Revenons à l’EmDrive et aux concepts similaires. Si une poussée est générée, ce que les auteurs clament, alors le propulseur se déplace dans une direction (vers l’avant) avec une vitesse v. Avant l’allumage, on a Q = 0. Dans ce cas, puisqu’aucune matière n’est éjectée, comment peut-on conserver la valeur de (Q = 0) à tout instant ? Là est le problème.
Les divers auteurs font intervenir le vide quantique et cetera. Peu convainquant.

Comme je l’ai dit et écrit, je pense à des erreurs de mesure de la poussée, car elle est très faible (de l’ordre du micro Newton), notamment pour les expériences menées à la NASA.

Imaginons cependant que l’EmDrive fonctionne vraiment et viole le principe de la conservation de la quantitété de mvt. Et bien cela signifierait que nos théories sont, non pas fausses, mais incomplètes.
Autre possibilité : ces concepts conservent bien Q mais le mécanisme n’est pas trivial.

Un dernier point. Une sorte d’expérience de pensée.
Imaginez-vous enfermé dans un vaisseau spatial. Si vous poussez sur la paroi, que se passe-t-il ? Rien ! Le vaisseau n’avance pas. Une force est créée, certes, mais une réaction identique s’applique sur vous. Le bilan est donc nul. Et bien l’EmDrive et compagnie me font penser à cela.

Une dernière chose. Certains invoquent l’effet Casimir lié aux fluctuations quantiques du vide. Si cet effet est bien réel, ceux qui le font intervenir pour l’EmDrive l’interprètent mal. Mais c’est une autre histoire.

Un commentaire

  1. Vous êtes debout dans une chaloupe sur l’eau et vous marchez d’un bout à l’autre. Bien sur la chaloupe se déplacera en sens contraire. Il y a une interaction entre vos pieds et le fond de la chaloupe.

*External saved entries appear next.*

/-- **STUB 2 — Bulk stationarity identity (fixed `N`).** Under weak-NESS uniqueness, for every gauge
potential `w` of range `R`, every `N ≥ R+3`, all `T_L, T_R > 0` and every weak steady state `ν` of the
`N`-chain at `(T_L, T_R)`: `G_N(w) ∈ L¹(ν)` and `∫ G_N(w) dν = ((N-R-2)/(N-1)) · totalCurrent ν`.
(Coboundaries of bulk observables have zero steady mean — the bath part of the generator does not see
them; all `N-1` bond currents have the same steady mean; `totalCurrent = (N-1)·J̃`.) -/
def BulkStationarity : Prop :=
  ∀ ω₂ lam β γ : ℝ, 0 < ω₂ → 0 < lam → 0 < β → 0 < γ →
    (∀ (N : ℕ) (T_L T_R : ℝ), 0 < T_L → 0 < T_R → ∀ μ ν : Measure (PhaseSpace N),
      (pinnedChain ω₂ lam β γ).IsSteadyState N T_L T_R μ →
      (pinnedChain ω₂ lam β γ).IsSteadyState N T_L T_R ν → μ = ν) →
    ∀ (R : ℕ) (w : PhaseSpace (R + 1) → ℝ), IsGaugePotential R w →
      ∀ (N : ℕ) (T_L T_R : ℝ), 0 < T_L → 0 < T_R → R + 3 ≤ N →
        ∀ ν : Measure (PhaseSpace N), (pinnedChain ω₂ lam β γ).IsSteadyState N T_L T_R ν →
          Integrable (bulkField (pinnedChain ω₂ lam β γ) w N) ν ∧
          ∫ z, bulkField (pinnedChain ω₂ lam β γ) w N z ∂ν =
            (((N : ℝ) - R - 2) / ((N : ℝ) - 1)) * (pinnedChain ω₂ lam β γ).totalCurrent ν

Imaginez maintenant qu’arrivé a l’extrémité de la chaloupe vous disparaissez et qu’un autre que vous apparaissez au début de l’embarcation et qu’il marche à nouveau vers l’extrémité et ainsi de suite. La chaloupe va donc se déplacer en sens contraire de manière continue.

    Une particule virtuelle (i.e. paire particule-antiparticule) agit un peu comme le marcheur. Mais où va la quantité de m’ouvement de cette paire quand elle disparaît? Cette paire peut défier les lois de conservation de l’énergie et de la quantité mouvement (c’est pourquoi elle est dite virtuelle) si elle satisfait aux relations d’Heisenberg. Il y a toujours une part d’incertitude sur les valeurs d’énergie et d’impulsion a l’échelle de la microphysique.

    Je ne dis pas que l’EMdrive s’explique ainsi, mais le monde des particules virtuelles existe bel et bien. L’électrodynamique quantique, la physique du solide et autre utilise cette ces particules à tour de bras pour expliquer des interactions. Ex. Lamb shift, évaporation trou noir, polarisation du vide etc.